ARTICLE 6 – Officers

Section 1: Officers of the Corporation

  1. The officers of the corporation will be a President, one or more Vice Presidents (the number to be determined by the Board), a Secretary, and a Treasurer.

  2. Any two or more offices may be held by the same person except the offices of President and Secretary.

Section 2: Election and Term of Office

  1. The officers of the corporation will be elected annually by the Board from their number at the first Board meeting after the annual membership meeting.

  2. Each officer will hold office until the successor is either elected or appointed.

  3. Any officer elected or appointed by the Board may be removed by the Board whenever in its judgment; the best interests of the corporation would be served.

Section 3: Vacancies

A vacancy in any office may be filled by the Board for the unexpired portion of the term.

Section 4: President

  1. The President shall be the principal executive officer of the corporation, and shall supervise and control all of the business and affairs of the corporation.

  2. The President will preside at all meetings of the Members and of the Board.

  3. The President may sign, with the secretary or, any other proper officer of the corporation authorized by the Board, any deeds, mortgages, bonds, contracts, or other instruments which the Board has been authorized to be executed, except in cases where the signing and execution shall be expressly delegated by the Board by these By-Laws or by statute to some other officer or agent of the corporation; And in general will perform all duties incident to the office of president and such other duties as may be prescribed by the Board from time to time.

  4. The President will appoint from time to time such committees as needed, and shall be an ex-officio of such committees and all committees shall function under the President’s direction and supervision.

Section 5: Vice-President

  1. At the written request of the President or the direction of the Board, the Vice-President (or in the case of more than one, the first elected) will perform the duties of the President, and when so acting, shall have all the powers of and be subject to all the restrictions upon the President.

  2. Any Vice-President will perform such other duties as from time to time may be assigned by the President or by the Board.

Section 6: Treasurer

  1. If required by the Board, the Treasurer will give a bond (premium to be paid by the Corporation) for the faithful discharge of his or her duties.

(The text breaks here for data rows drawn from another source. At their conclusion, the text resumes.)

import Literature.Geometry.DiscreteGeometry.ThreePointBoundGeneral
import Summits.Ventures.PackingBounds.Energy.TenPointCkTenFacc1
import Summits.Ventures.PackingBounds.Energy.TenPointCkTenFgrp2
import Summits.Ventures.PackingBounds.Energy.TenPointCkTenFblk0
import Summits.Ventures.PackingBounds.Energy.TenPointCkTenFblk1
import Summits.Ventures.PackingBounds.Energy.TenPointCkTenFblk2
import Summits.Ventures.PackingBounds.Energy.TenPointCkTenFblk3
import Summits.Ventures.PackingBounds.Energy.TenPointCkTenFblk4
import Summits.Ventures.PackingBounds.Energy.TenPointCkTenFblk5
import HarnessLib

/-!
# `TenPointCkTen`: the tree's factored three-point function `threePointF 4 6 6 dcoKT10 gwKT10` equals the expansion `FexpKT10`

Framing: lottery ticket; floor = certified bounds/negative ranges. Venture `PackingBounds`, cell
`pub-packcert`, energy family E3PT (pub-packcert-energy gen 13; n = 4 kernel route = KERNEL-D6 data route + `threePointF 4`).
-/

noncomputable section

open Finset

namespace Summit.Ventures.PackingBounds.Energy.TenPointCkTen

open Literature.Geometry.DiscreteGeometry Literature.Geometry.DiscreteGeometry.BachocVallentin

/-- `Σ_{k<6} f k` written out. -/
private theorem sum_range_blocksT10 (f : ℕ → ℝ) : ∑ k ∈ range 6, f k = f 0 + f 1 + f 2 + f 3 + f 4 + f 5 := by
  simp [Finset.sum_range_succ]

set_option maxRecDepth 20000 in
set_option maxHeartbeats 400000000 in
/-- The last staged partial sum lands on `FexpKT10` (`ring`). -/
theorem fgrp_top_eqT10 (u v t : ℝ) : Facc1KT10 u v t + Fgrp2KT10 u v t = FexpKT10 u v t := by
  unfold Facc1KT10 Fgrp2KT10 FexpKT10
  ring

/-- The tree's factored three-point function (`ThreePointBoundGeneral.threePointF`, `n = 4`) equals `FexpKT10` (blockwise identities
`fblk<k>_eq`, staged sums, `linear_combination`). -/
theorem threePointF_eqT10 (u v t : ℝ) : threePointF 4 6 6 dcoKT10 gwKT10 u v t = FexpKT10 u v t := by
  rw [threePointF, sum_range_blocksT10, fblk0_eqT10, fblk1_eqT10, fblk2_eqT10, fblk3_eqT10, fblk4_eqT10, fblk5_eqT10]
  linear_combination fgrp0_eqT10 u v t + fgrp1_eqT10 u v t + fgrp2_eqT10 u v t + facc1_eqT10 u v t + fgrp_top_eqT10 u v t

end Summit.Ventures.PackingBounds.Energy.TenPointCkTen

  2. The Treasurer will have charges and custody of and be responsible for all funds and securities of the Corporation; receive and give receipts for monies due and payable to the Corporation, and deposit all such monies in the name of the Corporation in such banks, trust companies, or other depositories as shall be selected in accordance with the provisions of these by-laws; and in general perform all the duties incident to the office of Treasurer and such other duties as from time to time may be assigned be the President or by the Board.

  3. The Treasurer will be responsible for the development of a yearly Club budget that will be approved by the Board and sent to all Members with the annual renewal materials.

  4. For the protection of the Treasurer, a committee appointed by the President, or an agent hired by the Board will audit the Club books on an annual basis at the end of the fiscal year.

Section 7: Secretary

The Secretary will keep the minutes of the meetings of the Members and of the Board in one or more books provided for that purpose; see to it that all notices are duly given in accordance with the provisions of these by-laws or as required by law; be custodian of the corporate records; keep a register of the post office address and each designated Member unit.